Exercise description: Reproduce the opening lines of the records exactly, please, stopping after the line that contains "(polymers = nonempty".

Data supplied:

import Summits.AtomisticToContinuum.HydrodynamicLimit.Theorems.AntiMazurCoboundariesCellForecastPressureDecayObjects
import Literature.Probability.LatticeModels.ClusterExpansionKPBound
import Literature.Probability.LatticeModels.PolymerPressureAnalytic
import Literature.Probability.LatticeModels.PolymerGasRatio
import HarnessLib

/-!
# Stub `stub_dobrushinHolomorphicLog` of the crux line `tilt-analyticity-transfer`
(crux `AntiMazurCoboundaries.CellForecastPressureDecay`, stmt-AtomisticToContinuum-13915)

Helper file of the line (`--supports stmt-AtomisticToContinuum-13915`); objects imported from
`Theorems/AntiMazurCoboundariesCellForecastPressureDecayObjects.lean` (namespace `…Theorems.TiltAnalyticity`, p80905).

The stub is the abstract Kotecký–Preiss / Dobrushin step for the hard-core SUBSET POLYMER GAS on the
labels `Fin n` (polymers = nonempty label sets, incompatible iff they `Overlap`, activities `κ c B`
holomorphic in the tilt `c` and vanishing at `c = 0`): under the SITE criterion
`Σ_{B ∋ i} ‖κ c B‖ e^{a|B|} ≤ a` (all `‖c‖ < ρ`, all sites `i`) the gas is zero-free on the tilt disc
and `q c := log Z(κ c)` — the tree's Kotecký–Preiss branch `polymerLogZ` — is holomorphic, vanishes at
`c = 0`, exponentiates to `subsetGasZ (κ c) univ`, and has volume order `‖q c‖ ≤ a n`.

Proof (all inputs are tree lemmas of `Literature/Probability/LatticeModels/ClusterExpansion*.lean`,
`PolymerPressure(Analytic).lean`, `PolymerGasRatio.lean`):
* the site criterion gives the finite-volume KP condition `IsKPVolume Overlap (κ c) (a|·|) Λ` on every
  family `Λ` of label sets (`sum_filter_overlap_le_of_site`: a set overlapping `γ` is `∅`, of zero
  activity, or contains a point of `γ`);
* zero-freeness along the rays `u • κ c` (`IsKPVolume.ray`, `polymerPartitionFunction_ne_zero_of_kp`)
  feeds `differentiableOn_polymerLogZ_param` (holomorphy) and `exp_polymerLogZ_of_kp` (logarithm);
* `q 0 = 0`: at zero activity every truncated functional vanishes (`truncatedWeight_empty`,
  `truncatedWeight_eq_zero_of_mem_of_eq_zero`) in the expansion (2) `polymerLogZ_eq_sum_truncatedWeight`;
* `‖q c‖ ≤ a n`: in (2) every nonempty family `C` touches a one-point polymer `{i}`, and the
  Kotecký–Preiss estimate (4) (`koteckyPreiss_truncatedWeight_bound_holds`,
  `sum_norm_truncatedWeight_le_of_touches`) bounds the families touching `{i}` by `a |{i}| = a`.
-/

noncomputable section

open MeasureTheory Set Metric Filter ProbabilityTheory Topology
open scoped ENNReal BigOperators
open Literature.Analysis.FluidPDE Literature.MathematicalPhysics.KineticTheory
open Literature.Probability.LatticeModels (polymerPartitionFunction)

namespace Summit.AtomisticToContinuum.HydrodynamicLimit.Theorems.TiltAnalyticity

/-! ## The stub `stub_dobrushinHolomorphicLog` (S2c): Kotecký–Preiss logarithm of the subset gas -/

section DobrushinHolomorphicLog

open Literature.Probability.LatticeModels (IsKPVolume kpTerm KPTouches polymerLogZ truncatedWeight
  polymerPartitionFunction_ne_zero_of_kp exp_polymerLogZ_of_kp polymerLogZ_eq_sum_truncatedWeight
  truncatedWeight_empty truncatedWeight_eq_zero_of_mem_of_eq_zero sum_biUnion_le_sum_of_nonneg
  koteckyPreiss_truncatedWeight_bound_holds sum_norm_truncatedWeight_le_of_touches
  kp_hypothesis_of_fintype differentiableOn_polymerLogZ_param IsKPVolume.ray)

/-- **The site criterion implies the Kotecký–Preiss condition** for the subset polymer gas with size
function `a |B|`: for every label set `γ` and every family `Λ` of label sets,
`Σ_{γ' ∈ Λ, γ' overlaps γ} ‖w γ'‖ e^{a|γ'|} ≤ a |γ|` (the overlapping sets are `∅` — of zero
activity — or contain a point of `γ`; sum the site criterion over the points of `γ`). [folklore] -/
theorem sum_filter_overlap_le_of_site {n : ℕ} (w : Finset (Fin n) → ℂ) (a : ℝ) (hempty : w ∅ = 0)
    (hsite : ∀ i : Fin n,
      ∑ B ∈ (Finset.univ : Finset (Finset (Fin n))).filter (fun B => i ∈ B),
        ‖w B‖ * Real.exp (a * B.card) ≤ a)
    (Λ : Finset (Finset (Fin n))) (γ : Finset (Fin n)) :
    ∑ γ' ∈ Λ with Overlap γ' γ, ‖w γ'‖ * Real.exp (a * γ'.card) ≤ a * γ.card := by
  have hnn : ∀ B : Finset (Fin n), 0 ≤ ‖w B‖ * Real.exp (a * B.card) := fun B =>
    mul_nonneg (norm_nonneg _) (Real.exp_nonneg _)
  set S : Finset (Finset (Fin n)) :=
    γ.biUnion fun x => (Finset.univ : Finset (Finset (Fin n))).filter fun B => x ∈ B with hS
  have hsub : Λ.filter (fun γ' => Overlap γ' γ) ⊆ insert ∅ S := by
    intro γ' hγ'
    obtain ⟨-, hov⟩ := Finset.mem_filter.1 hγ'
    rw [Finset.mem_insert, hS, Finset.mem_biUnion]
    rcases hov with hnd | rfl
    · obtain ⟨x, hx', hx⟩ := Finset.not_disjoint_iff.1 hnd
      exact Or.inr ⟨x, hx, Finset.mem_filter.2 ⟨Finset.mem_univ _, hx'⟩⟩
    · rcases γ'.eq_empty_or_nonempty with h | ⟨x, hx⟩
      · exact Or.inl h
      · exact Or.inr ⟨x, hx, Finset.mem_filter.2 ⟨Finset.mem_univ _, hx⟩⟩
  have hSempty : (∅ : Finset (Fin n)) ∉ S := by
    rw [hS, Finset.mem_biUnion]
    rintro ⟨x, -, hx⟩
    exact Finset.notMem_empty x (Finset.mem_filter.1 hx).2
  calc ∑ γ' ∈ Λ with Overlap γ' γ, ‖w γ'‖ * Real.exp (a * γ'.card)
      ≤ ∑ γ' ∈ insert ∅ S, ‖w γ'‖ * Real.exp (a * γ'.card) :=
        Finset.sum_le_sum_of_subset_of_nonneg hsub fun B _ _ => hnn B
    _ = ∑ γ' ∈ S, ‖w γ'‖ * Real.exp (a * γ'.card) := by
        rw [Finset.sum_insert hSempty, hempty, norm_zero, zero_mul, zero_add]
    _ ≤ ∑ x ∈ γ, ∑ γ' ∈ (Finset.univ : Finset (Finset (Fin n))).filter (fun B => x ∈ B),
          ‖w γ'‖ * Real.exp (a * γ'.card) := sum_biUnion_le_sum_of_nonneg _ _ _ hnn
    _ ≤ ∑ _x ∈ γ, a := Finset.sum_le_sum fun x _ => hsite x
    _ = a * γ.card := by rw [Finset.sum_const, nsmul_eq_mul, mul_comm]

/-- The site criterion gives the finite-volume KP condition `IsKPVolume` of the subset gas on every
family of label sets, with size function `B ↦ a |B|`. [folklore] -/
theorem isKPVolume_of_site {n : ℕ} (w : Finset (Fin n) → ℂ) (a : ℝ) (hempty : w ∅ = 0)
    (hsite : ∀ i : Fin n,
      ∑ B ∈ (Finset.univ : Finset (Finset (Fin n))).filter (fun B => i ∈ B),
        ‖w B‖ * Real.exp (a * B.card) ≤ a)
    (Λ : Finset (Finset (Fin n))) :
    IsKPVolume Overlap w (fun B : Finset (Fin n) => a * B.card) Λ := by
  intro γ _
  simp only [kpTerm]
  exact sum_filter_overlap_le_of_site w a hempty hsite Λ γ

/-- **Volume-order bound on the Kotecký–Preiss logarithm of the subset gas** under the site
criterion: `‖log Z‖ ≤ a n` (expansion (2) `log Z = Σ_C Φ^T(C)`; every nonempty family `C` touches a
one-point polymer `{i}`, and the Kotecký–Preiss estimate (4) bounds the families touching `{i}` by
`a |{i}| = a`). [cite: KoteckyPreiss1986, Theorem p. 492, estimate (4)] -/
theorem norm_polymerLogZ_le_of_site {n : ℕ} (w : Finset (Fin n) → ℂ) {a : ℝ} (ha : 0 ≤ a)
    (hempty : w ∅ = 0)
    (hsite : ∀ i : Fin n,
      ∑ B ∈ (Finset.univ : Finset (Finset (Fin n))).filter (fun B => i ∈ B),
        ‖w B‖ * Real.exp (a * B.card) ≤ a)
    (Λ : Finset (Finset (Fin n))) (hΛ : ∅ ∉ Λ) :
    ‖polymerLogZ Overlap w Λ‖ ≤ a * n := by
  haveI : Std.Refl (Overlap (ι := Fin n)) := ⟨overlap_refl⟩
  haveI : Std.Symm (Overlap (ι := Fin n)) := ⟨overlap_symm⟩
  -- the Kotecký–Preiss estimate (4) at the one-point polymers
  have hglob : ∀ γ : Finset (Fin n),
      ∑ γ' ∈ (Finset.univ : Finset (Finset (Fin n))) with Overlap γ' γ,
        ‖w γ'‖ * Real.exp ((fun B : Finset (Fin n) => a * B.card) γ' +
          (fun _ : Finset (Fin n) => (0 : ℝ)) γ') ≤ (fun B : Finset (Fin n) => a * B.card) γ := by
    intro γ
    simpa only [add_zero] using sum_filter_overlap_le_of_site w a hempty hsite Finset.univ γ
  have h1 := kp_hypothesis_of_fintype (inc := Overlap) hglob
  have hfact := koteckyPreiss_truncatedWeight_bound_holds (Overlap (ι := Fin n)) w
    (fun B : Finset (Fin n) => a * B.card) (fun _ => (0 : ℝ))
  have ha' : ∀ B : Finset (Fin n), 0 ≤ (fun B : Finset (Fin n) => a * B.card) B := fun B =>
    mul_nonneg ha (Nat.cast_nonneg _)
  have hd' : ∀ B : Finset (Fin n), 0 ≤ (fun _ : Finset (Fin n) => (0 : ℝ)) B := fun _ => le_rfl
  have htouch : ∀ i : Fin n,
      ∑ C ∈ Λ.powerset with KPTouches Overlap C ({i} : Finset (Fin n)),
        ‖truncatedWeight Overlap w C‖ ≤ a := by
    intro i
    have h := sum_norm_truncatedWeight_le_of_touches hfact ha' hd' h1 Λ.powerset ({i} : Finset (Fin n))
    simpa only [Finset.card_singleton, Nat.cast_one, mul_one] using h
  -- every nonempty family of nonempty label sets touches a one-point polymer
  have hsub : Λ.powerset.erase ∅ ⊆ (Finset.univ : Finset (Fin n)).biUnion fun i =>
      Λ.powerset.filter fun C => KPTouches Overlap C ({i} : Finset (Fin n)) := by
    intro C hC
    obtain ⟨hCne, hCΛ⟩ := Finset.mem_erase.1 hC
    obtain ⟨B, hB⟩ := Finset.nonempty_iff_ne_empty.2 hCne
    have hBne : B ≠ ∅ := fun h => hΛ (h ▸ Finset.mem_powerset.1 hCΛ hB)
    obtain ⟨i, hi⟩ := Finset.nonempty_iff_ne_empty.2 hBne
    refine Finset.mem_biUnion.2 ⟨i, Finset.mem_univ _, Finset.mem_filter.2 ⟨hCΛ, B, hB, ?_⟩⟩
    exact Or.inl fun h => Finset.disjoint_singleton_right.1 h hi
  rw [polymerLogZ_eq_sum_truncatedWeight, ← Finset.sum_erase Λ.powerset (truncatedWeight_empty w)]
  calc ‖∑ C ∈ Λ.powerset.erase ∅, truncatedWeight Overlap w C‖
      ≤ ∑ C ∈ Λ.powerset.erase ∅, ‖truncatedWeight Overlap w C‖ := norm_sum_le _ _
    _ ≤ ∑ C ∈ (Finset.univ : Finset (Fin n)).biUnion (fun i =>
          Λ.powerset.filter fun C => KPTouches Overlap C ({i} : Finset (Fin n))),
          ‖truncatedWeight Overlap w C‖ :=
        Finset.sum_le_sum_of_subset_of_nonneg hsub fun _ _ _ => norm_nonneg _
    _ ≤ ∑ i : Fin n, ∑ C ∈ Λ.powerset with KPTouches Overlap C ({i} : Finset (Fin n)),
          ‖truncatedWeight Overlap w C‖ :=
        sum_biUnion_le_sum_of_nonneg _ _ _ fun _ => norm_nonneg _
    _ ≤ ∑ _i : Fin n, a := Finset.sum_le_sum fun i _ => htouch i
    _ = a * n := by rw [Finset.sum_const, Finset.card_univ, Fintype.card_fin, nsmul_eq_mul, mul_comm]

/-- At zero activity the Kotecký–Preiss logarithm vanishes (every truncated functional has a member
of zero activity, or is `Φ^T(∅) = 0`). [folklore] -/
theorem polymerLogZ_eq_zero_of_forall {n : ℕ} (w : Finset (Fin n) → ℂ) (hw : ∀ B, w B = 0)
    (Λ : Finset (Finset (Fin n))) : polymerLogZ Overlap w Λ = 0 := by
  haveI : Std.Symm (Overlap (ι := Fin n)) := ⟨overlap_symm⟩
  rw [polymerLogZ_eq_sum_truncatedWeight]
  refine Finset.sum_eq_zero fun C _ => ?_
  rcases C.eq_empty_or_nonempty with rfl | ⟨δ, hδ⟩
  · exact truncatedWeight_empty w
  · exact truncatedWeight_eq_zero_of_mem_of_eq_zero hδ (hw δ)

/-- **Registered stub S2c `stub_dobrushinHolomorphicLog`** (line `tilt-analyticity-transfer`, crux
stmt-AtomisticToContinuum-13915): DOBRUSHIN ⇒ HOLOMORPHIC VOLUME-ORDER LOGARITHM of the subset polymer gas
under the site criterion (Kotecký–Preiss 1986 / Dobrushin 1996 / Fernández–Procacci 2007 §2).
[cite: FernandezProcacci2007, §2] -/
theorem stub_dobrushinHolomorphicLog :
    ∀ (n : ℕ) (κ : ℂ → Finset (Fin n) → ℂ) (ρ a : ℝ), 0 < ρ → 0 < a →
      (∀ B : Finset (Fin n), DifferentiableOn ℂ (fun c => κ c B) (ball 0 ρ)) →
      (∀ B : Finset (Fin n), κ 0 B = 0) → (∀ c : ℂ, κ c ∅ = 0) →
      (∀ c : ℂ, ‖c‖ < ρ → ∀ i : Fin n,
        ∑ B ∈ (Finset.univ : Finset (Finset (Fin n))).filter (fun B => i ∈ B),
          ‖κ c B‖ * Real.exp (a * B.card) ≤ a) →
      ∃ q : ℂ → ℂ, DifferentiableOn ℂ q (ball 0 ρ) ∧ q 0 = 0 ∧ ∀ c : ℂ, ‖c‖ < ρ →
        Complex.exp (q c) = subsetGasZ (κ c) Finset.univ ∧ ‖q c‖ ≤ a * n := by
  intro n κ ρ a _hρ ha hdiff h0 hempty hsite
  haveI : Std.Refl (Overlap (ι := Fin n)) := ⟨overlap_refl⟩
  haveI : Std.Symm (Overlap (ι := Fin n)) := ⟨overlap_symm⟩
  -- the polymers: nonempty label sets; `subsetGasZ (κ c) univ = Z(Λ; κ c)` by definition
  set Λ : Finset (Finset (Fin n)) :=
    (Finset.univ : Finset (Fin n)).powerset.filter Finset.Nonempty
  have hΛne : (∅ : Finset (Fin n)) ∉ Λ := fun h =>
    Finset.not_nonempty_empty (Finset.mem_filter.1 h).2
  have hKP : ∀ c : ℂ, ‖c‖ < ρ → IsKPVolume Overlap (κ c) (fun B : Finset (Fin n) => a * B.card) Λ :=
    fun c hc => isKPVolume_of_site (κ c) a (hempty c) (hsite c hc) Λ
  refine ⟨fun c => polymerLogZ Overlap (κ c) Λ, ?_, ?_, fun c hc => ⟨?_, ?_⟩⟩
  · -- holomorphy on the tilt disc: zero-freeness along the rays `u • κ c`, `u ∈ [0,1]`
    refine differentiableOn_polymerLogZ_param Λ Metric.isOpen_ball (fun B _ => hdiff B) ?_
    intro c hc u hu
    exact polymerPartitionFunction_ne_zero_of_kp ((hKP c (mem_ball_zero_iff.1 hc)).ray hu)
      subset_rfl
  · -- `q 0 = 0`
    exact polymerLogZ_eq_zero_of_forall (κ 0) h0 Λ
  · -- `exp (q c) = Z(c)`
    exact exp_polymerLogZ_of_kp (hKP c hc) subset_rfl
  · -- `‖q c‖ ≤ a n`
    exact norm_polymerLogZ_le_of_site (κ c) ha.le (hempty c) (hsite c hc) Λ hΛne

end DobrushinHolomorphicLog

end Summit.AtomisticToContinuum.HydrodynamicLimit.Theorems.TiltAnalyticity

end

Written response:
import Summits.AtomisticToContinuum.HydrodynamicLimit.Theorems.AntiMazurCoboundariesCellForecastPressureDecayObjects
import Literature.Probability.LatticeModels.ClusterExpansionKPBound
import Literature.Probability.LatticeModels.PolymerPressureAnalytic
import Literature.Probability.LatticeModels.PolymerGasRatio
import HarnessLib

/-!
# Stub `stub_dobrushinHolomorphicLog` of the crux line `tilt-analyticity-transfer`
(crux `AntiMazurCoboundaries.CellForecastPressureDecay`, stmt-AtomisticToContinuum-13915)

Helper file of the line (`--supports stmt-AtomisticToContinuum-13915`); objects imported from
`Theorems/AntiMazurCoboundariesCellForecastPressureDecayObjects.lean` (namespace `…Theorems.TiltAnalyticity`, p80905).

The stub is the abstract Kotecký–Preiss / Dobrushin step for the hard-core SUBSET POLYMER GAS on the
labels `Fin n` (polymers = nonempty label sets, incompatible iff they `Overlap`, activities `κ c B`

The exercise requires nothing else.